Furthermore, many non-steroidal anti-inflammatory drugs are effective in the acute treatment of menstrual migraine. A previous trial demonstrated that a combination of sumatriptan 85 mg and naproxen 500 mg was more effective than placebo in treating menstrual migraine [16]. However, our data analysis indicated that this combination was not superior to sumatriptan 50 mg or 100 mg alone. Therefore, the use of triptans with NSAIDs remains a controversial issue. Moreover, a post-hoc analysis revealed that lasmiditan, a novel drug for migraine, achieved significant efficacy in 2-h pain freedom compared to placebo for perimenstrual migraine attacks [28]. This suggests that lasmiditan may also be a viable option for treating menstrual migraine.

The studies included in our review did not clearly differentiate between subtypes of menstrual migraine. Although many studies reported that they enrolled participants with MRM, they did not specify whether they counted the number of headache attacks outside the menstrual cycle. Thus, some participants with MRM might have actually had pure menstrual migraine (PMM), which only occurs during menstruation. Therefore, it is challenging to conduct a subgroup analysis between these two subtypes. Only one trial explicitly distinguished between MRM and PMM and performed a subgroup analysis, and the results showed no significant difference in drug efficacy between the two subtypes [18].

Our NMA also has some limitations that warrant consideration. Our NMA has several limitations that should be acknowledged. First, the validity of our conclusions is weakened by the fact that many treatment arms were based on only one RCT. Second, we could not assess the consistency between direct and indirect evidence sources because of the absence of evidence loops. Third, the lack of direct evidence compromised the reliability and validity of our results and limited our ability to draw conclusions about the relative effectiveness of different interventions. Fourth, some studies did not include a placebo group and only compared other drugs, which may not reflect the true efficacy of the treatment. Finally, it is important to obtain objective diagnostic evidence through prospective headache and menstrual diaries. However, many trials did not clearly report whether headache diaries were used, which may introduce recall bias, underreporting or overreporting of headache attacks among the included patients.

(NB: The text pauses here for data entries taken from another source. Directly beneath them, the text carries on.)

import Summits.QuantumFields.YangMills.Theorems.SwapVirialDeficitBlowUpGnomonicFollowerCoercivity
import Summits.QuantumFields.YangMills.Theorems.SwapVirialDeficitGnomonicTaylorLine
import HarnessLib

/-!
# (M2)(a) UNCONDITIONAL IN THE GNOMONIC FRAME: the quartic ray remainder `h4` of ✓`gnoFollower_raySecond_coercive[_twisted]` DISCHARGED by fcl-p3 g47's
# ✓`Gnomonic.taylor_four_gnoDeficit_line` — the follower block of the fibre Hessian at the reference point is `μ`-coercive, `μ = 1/(2304·L⁶·|Fol L|)`,
# over every near-flat gnomonic base point `(a, ε, η₀)` (hub `a ≠ 0`, follower signs `+`, follower coordinates `0`), every sector
# (free-hands support of ⟨stmt-QuantumFields-24197⟩ `SwapVirialDeficit.SwapGluedStiffness`; brick W3, follower block, of LEAD ym-line-sfw-p2 g97's steep-window plan)

* ★ `gnoDeficit_followerLine_eq` — with `ξ_y := ((0,0),0,y)` (followers only) and `η₀.2.2 = 0`, `ε.2.2 ≡ true`: the line `s ↦ gnoDeficit z χ a ε (η₀ + s•ξ_y)` IS the follower ray
  `s ↦ F̂_z(C, gno⁺(s·y))` of the leader tuple `C = (blowUpPoint 1 (gnomonicPoint a ε η₀)).1`;
* ★★ `gnoFollower_ray_remainder_four` — `h4` with `B₄ = 63540000·L⁴` (`= 381240000L⁴/6`, letter sizes of `ξ_y` `≤ √(Σ|y_f|²)`), for ALL `y`;
* ★★★ `gnoFollower_raySecond_coercive_gnomonic_twisted` ∕ `…_gnomonic` — for `C = (blowUpPoint 1 (gnomonicPoint a ε η₀)).1` with commutators and (signed) σ-relations `≤ s`,
  `0 < R ≤ 1`, `2·(300L⁴s²) ≤ μR²/2`, `2·(63540000L⁴)·R² ≤ μ/2`:  `μ·Σ_f|y_f|² ≤ (d²/dt²) F̂_z(C, gno⁺(t·y))|₀` for EVERY `y` — no jet hypothesis left; all
  thresholds polynomial in `L`, free of the hub angle.
What is NOT here: the leader-transverse block (hub stiffness floor), the Hessian-operator ∕ `EuclideanSpace` packaging for ✓`laplaceMethod_quantitative_fibred_of_taylor`.

HONEST LABEL: composition of landed results; ⟨24197⟩ (window-uniform) ∕ ⟨24196⟩ ∕ ⟨24194⟩ ∕ ⟨24497⟩ OPEN; own crux ⟨22884⟩ OPEN (blocked-on ⟨19935⟩); no crux, rung of record or
summit is proved; the Yang–Mills mass gap is NOT proved; no summit is proved by a line.  THEOREMS ONLY (0 `def`, 0 `sorry`), standard axioms.
Width seat ym-line-sfw-p2-w3 g65 (cell ym-idea-1, free hands), `--supports stmt-QuantumFields-24197`.  References: [cite: Luscher1983, §2]; [folklore].
-/

set_option autoImplicit false

noncomputable section

open MeasureTheory Quaternion
open scoped BigOperators Quaternion ContDiff
open Literature.MathematicalPhysics.QuantumFieldTheory hiding SU2
open Literature.MathematicalPhysics.QuantumLattice

namespace Summit.QuantumFields.YangMills.Theorems.SwapVirialDeficit.BlowUpRing

open Summit.QuantumFields.YangMills.Theorems.FemtoTransferGap
open Summit.QuantumFields.YangMills.Theorems.FemtoTransferGap.TT
open Summit.QuantumFields.YangMills.Theorems.VirialFluxGap.RingDeficit
open Summit.QuantumFields.YangMills.Theorems.SwapVirialDeficit.SwapRing
open Summit.QuantumFields.YangMills.Theorems.SwapVirialDeficit.Gnomonic (normSq3 normSq3_nonneg taylor_four_gnoDeficit_line)
open Summit.QuantumFields.YangMills.Theorems.SwapVirialDeficit.BlowUp (dilateIm_one_apply)

variable {L : ℕ} [NeZero L]

/-! ## §1 The follower line of the gnomonic deficit is the follower ray of the chart deficit -/

/-- ★ With `ξ_y = ((0,0),0,y)`, follower coordinates `η₀.2.2 = 0` and follower signs `ε.2.2 ≡ true`:
`gnoDeficit z χ a ε (η₀ + s•ξ_y) = F̂_z(C, gno⁺(s·y))`, `C = (blowUpPoint 1 (gnomonicPoint a ε η₀)).1`. [folklore] -/
theorem gnoDeficit_followerLine_eq (z : Fin 3 → Bool) (χ : Site 3 L → SU2) (a : ℍ) (ε : GnoSign L) (η₀ : GnoCoord L)
    (hε : ε.2.2 = fun _ => true) (hη : η₀.2.2 = 0) (y : Fol L → Fin 3 → ℝ) (s : ℝ) :
    gnoDeficit z χ a ε (η₀ + s • ((((0 : Fin 3 → ℝ), (0 : Fin 3 → ℝ)), ((0 : Fin 3 → ℝ), y)) : GnoCoord L)) =
      chartDeficit L z χ ((blowUpPoint 1 (gnomonicPoint a ε η₀)).1, fun f => quatToSU2 (gnoLetter true ((s • y) f))) := by
  unfold gnoDeficit
  congr 1
  refine Prod.ext ?_ ?_
  · simp only [blowUpPoint, gnomonicPoint, Prod.fst_add, Prod.snd_add, Prod.smul_fst, Prod.smul_snd, smul_zero, add_zero]
  · funext f
    simp only [blowUpPoint, gnomonicPoint, Prod.snd_add, Prod.smul_snd, Pi.add_apply, Pi.smul_apply, hε, hη, Pi.zero_apply, zero_add,
      dilateIm_one_apply]

/-! ## §2 The quartic ray remainder from the line jets -/

/-- ★★ **`h4` discharged**: for `C = (blowUpPoint 1 (gnomonicPoint a ε η₀)).1` (`a ≠ 0`, follower signs `+`, follower coordinates `0`) and EVERY `y`,
`|F̂_z(C, gno⁺ y) − F̂_z(C, 1) − φ_y′(0) − φ_y″(0)/2 − φ_y‴(0)/6| ≤ 63540000·L⁴·(Σ_f|y_f|²)²` (✓`taylor_four_gnoDeficit_line` with letter size `S = √(Σ|y_f|²)`).
[cite: Luscher1983, §2] -/
theorem gnoFollower_ray_remainder_four (z : Fin 3 → Bool) (χ : Site 3 L → SU2) {a : ℍ} (ha : a ≠ 0) (ε : GnoSign L) (η₀ : GnoCoord L)
    (hε : ε.2.2 = fun _ => true) (hη : η₀.2.2 = 0) (y : Fol L → Fin 3 → ℝ) :
    |chartDeficit L z χ ((blowUpPoint 1 (gnomonicPoint a ε η₀)).1, fun f => quatToSU2 (gnoLetter true (y f))) -
        chartDeficit L z χ ((blowUpPoint 1 (gnomonicPoint a ε η₀)).1, fun _ => 1) -
        deriv (fun t : ℝ => chartDeficit L z χ ((blowUpPoint 1 (gnomonicPoint a ε η₀)).1, fun f => quatToSU2 (gnoLetter true ((t • y) f)))) 0 -
        iteratedDeriv 2 (fun t : ℝ => chartDeficit L z χ ((blowUpPoint 1 (gnomonicPoint a ε η₀)).1, fun f => quatToSU2 (gnoLetter true ((t • y) f)))) 0 / 2 -
        iteratedDeriv 3 (fun t : ℝ => chartDeficit L z χ ((blowUpPoint 1 (gnomonicPoint a ε η₀)).1, fun f => quatToSU2 (gnoLetter true ((t • y) f)))) 0 / 6| ≤
      63540000 * (L : ℝ) ^ 4 * (∑ f, normSq3 (y f)) ^ 2 := by
  set ξ : GnoCoord L := (((0 : Fin 3 → ℝ), (0 : Fin 3 → ℝ)), ((0 : Fin 3 → ℝ), y)) with hξ
  set S : ℝ := Real.sqrt (∑ f, normSq3 (y f)) with hS
  have hN0 : 0 ≤ ∑ f, normSq3 (y f) := Finset.sum_nonneg fun f _ => normSq3_nonneg (y f)
  have hS0 : 0 ≤ S := Real.sqrt_nonneg _
  have h0 : Real.sqrt (∑ k : Fin 3, (0 : Fin 3 → ℝ) k ^ 2) ≤ S := by simp [hS0]
  have hf : ∀ i, Real.sqrt (∑ k, ξ.2.2 i k ^ 2) ≤ S := fun i => by
    apply Real.sqrt_le_sqrt
    exact Finset.single_le_sum (fun g _ => normSq3_nonneg (y g)) (Finset.mem_univ i)
  obtain ⟨-, -, h4⟩ := taylor_four_gnoDeficit_line z χ ha ε η₀ ξ hS0 h0 h0 h0 hf
  have hline : (fun s : ℝ => gnoDeficit z χ a ε (η₀ + s • ξ)) =
      fun t : ℝ => chartDeficit L z χ ((blowUpPoint 1 (gnomonicPoint a ε η₀)).1, fun f => quatToSU2 (gnoLetter true ((t • y) f))) :=
    funext fun s => gnoDeficit_followerLine_eq z χ a ε η₀ hε hη y s
  have h1 : gnoDeficit z χ a ε (η₀ + ξ) = chartDeficit L z χ ((blowUpPoint 1 (gnomonicPoint a ε η₀)).1, fun f => quatToSU2 (gnoLetter true (y f))) := by
    have h := gnoDeficit_followerLine_eq z χ a ε η₀ hε hη y 1
    rw [one_smul, one_smul] at h; exact h
  have h0' : gnoDeficit z χ a ε η₀ = chartDeficit L z χ ((blowUpPoint 1 (gnomonicPoint a ε η₀)).1, fun _ => 1) := by
    have h := gnoDeficit_followerLine_eq z χ a ε η₀ hε hη y 0
    rw [zero_smul, add_zero, zero_smul] at h
    rw [h]; simp only [Pi.zero_apply, gnoPlus_zero]
  rw [hline, h1, h0'] at h4
  have hS4 : S ^ 4 = (∑ f, normSq3 (y f)) ^ 2 := by
    rw [show (4 : ℕ) = 2 * 2 from rfl, pow_mul, hS, Real.sq_sqrt hN0]
  calc _ ≤ 381240000 * (L : ℝ) ^ 4 * S ^ 4 / 6 := h4
    _ = 63540000 * (L : ℝ) ^ 4 * (∑ f, normSq3 (y f)) ^ 2 := by rw [hS4]; ring

/-! ## §3 (M2)(a), unconditional -/

/-- ★★★ **(M2)(a) UNCONDITIONAL, EVERY SECTOR**: hub `a ≠ 0`, follower signs `+`, follower coordinates `0` at the base point `η₀`; the leader tuple
`C = (blowUpPoint 1 (gnomonicPoint a ε η₀)).1` has commutators and SIGNED σ-relations `≤ s`; `0 < R ≤ 1` with `2·(300L⁴s²) ≤ μR²/2` and `2·(63540000L⁴)·R² ≤ μ/2`,
`μ = 1/(2304·L⁶·|Fol L|)`.  Then for EVERY `y : Fol L → ℝ³`:  `μ·Σ_f|y_f|² ≤ (d²/dt²) F̂_z(C, gno⁺(t·y))|₀`. [cite: Luscher1983, §2] -/
theorem gnoFollower_raySecond_coercive_gnomonic_twisted (z : Fin 3 → Bool) {a : ℍ} (ha : a ≠ 0) (ε : GnoSign L) (η₀ : GnoCoord L)
    (hε : ε.2.2 = fun _ => true) (hη : η₀.2.2 = 0) {s R : ℝ} (hs : 0 ≤ s) (hR : 0 < R) (hR1 : R ≤ 1)
    (hCC : ∀ μ ν : Fin 3, frobNorm ((((blowUpPoint 1 (gnomonicPoint a ε η₀)).1 (Fin.castSucc μ) * (blowUpPoint 1 (gnomonicPoint a ε η₀)).1 (Fin.castSucc ν) : SU2) :
        Matrix (Fin 2) (Fin 2) ℂ) - (((blowUpPoint 1 (gnomonicPoint a ε η₀)).1 (Fin.castSucc ν) * (blowUpPoint 1 (gnomonicPoint a ε η₀)).1 (Fin.castSucc μ) : SU2) :
        Matrix (Fin 2) (Fin 2) ℂ)) ≤ s)
    (hσ : ∀ μ : Fin 3, frobNorm ((((blowUpPoint 1 (gnomonicPoint a ε η₀)).1 (Fin.last 3) *
        (blowUpPoint 1 (gnomonicPoint a ε η₀)).1 (Fin.castSucc (Equiv.swap (0 : Fin 3) 1 μ)) : SU2) : Matrix (Fin 2) (Fin 2) ℂ) -
        ((centreElem (z μ) * (blowUpPoint 1 (gnomonicPoint a ε η₀)).1 (Fin.castSucc μ) * (blowUpPoint 1 (gnomonicPoint a ε η₀)).1 (Fin.last 3) : SU2) :
        Matrix (Fin 2) (Fin 2) ℂ)) ≤ s)
    (hsmall₁ : 2 * (300 * (L : ℝ) ^ 4 * s ^ 2) ≤ (2304 * (L : ℝ) ^ 6 * (Fintype.card (Fol L) : ℝ))⁻¹ * R ^ 2 / 2)
    (hsmall₂ : 2 * (63540000 * (L : ℝ) ^ 4) * R ^ 2 ≤ (2304 * (L : ℝ) ^ 6 * (Fintype.card (Fol L) : ℝ))⁻¹ / 2)
    (y : Fol L → Fin 3 → ℝ) :
    (2304 * (L : ℝ) ^ 6 * (Fintype.card (Fol L) : ℝ))⁻¹ * ∑ f, normSq3 (y f) ≤
      iteratedDeriv 2 (fun t : ℝ => chartDeficit L z
        (fun x => centreElem (Bool.xor (z 0 && decide (x 0 ≠ 0)) (Bool.xor (z 1 && decide (x 1 ≠ 0)) (z 2 && decide (x 2 ≠ 0)))))
          ((blowUpPoint 1 (gnomonicPoint a ε η₀)).1, fun f => quatToSU2 (gnoLetter true ((t • y) f)))) 0 :=
  gnoFollower_raySecond_coercive_twisted (L := L) z (blowUpPoint 1 (gnomonicPoint a ε η₀)).1 (B₄ := 63540000 * (L : ℝ) ^ 4) hs hR hR1 hCC hσ
    (fun y' _ => gnoFollower_ray_remainder_four z _ ha ε η₀ hε hη y') hsmall₁ hsmall₂ y

/-- ★★★ **(M2)(a) UNCONDITIONAL, PRINCIPAL SECTOR** (`χ ≡ 1`, unsigned σ-relations). [cite: Luscher1983, §2] -/
theorem gnoFollower_raySecond_coercive_gnomonic {a : ℍ} (ha : a ≠ 0) (ε : GnoSign L) (η₀ : GnoCoord L)
    (hε : ε.2.2 = fun _ => true) (hη : η₀.2.2 = 0) {s R : ℝ} (hs : 0 ≤ s) (hR : 0 < R) (hR1 : R ≤ 1)
    (hCC : ∀ μ ν : Fin 3, frobNorm ((((blowUpPoint 1 (gnomonicPoint a ε η₀)).1 (Fin.castSucc μ) * (blowUpPoint 1 (gnomonicPoint a ε η₀)).1 (Fin.castSucc ν) : SU2) :
        Matrix (Fin 2) (Fin 2) ℂ) - (((blowUpPoint 1 (gnomonicPoint a ε η₀)).1 (Fin.castSucc ν) * (blowUpPoint 1 (gnomonicPoint a ε η₀)).1 (Fin.castSucc μ) : SU2) :
        Matrix (Fin 2) (Fin 2) ℂ)) ≤ s)
    (hσ : ∀ μ : Fin 3, frobNorm ((((blowUpPoint 1 (gnomonicPoint a ε η₀)).1 (Fin.last 3) *
        (blowUpPoint 1 (gnomonicPoint a ε η₀)).1 (Fin.castSucc (Equiv.swap (0 : Fin 3) 1 μ)) : SU2) : Matrix (Fin 2) (Fin 2) ℂ) -
        (((blowUpPoint 1 (gnomonicPoint a ε η₀)).1 (Fin.castSucc μ) * (blowUpPoint 1 (gnomonicPoint a ε η₀)).1 (Fin.last 3) : SU2) : Matrix (Fin 2) (Fin 2) ℂ)) ≤ s)
    (hsmall₁ : 2 * (300 * (L : ℝ) ^ 4 * s ^ 2) ≤ (2304 * (L : ℝ) ^ 6 * (Fintype.card (Fol L) : ℝ))⁻¹ * R ^ 2 / 2)
    (hsmall₂ : 2 * (63540000 * (L : ℝ) ^ 4) * R ^ 2 ≤ (2304 * (L : ℝ) ^ 6 * (Fintype.card (Fol L) : ℝ))⁻¹ / 2)
    (y : Fol L → Fin 3 → ℝ) :
    (2304 * (L : ℝ) ^ 6 * (Fintype.card (Fol L) : ℝ))⁻¹ * ∑ f, normSq3 (y f) ≤
      iteratedDeriv 2 (fun t : ℝ => chartDeficit L (fun _ => false) (fun _ => 1)
        ((blowUpPoint 1 (gnomonicPoint a ε η₀)).1, fun f => quatToSU2 (gnoLetter true ((t • y) f)))) 0 :=
  gnoFollower_raySecond_coercive (L := L) (blowUpPoint 1 (gnomonicPoint a ε η₀)).1 (B₄ := 63540000 * (L : ℝ) ^ 4) hs hR hR1 hCC hσ
    (fun y' _ => gnoFollower_ray_remainder_four (fun _ => false) _ ha ε η₀ hε hη y') hsmall₁ hsmall₂ y

end Summit.QuantumFields.YangMills.Theorems.SwapVirialDeficit.BlowUpRing

end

Our study also suggests some directions for future research on menstrual migraine. First, an accurate diagnosis is essential. The diagnosis should be confirmed by using prospective headache and menstrual diaries. A statistical model could be applied to rule out any coincidental correlation between migraine and menstruation [29]. Second, more research is required on the effectiveness of lasmiditan, eletriptan, monoclonal antibodies targeting CGRP (eptinezumab, fremanezumab, and galcanezumab) and gepants other than telcagepant for treating menstrual migraine, as there are limited trials available. Third, pure menstrual migraine and menstrually related migraine should be differentiated when feasible, as the choice of treatment may depend on the different subgroups. Lastly, side effects should be documented and reported, which will enable clinicians to make a more informed decision on the selection of drugs.

Conclusions

Based on the results of our analysis, we found that sumatriptan 100 mg was likely to be an optimal choice for acute management of menstrual migraine, while frovatriptan 2.5 mg twice daily was likely to be an optimal choice for short-term prophylaxis. However, our study had some limitations and further research is warranted to establish the optimal treatment for menstrual migraine.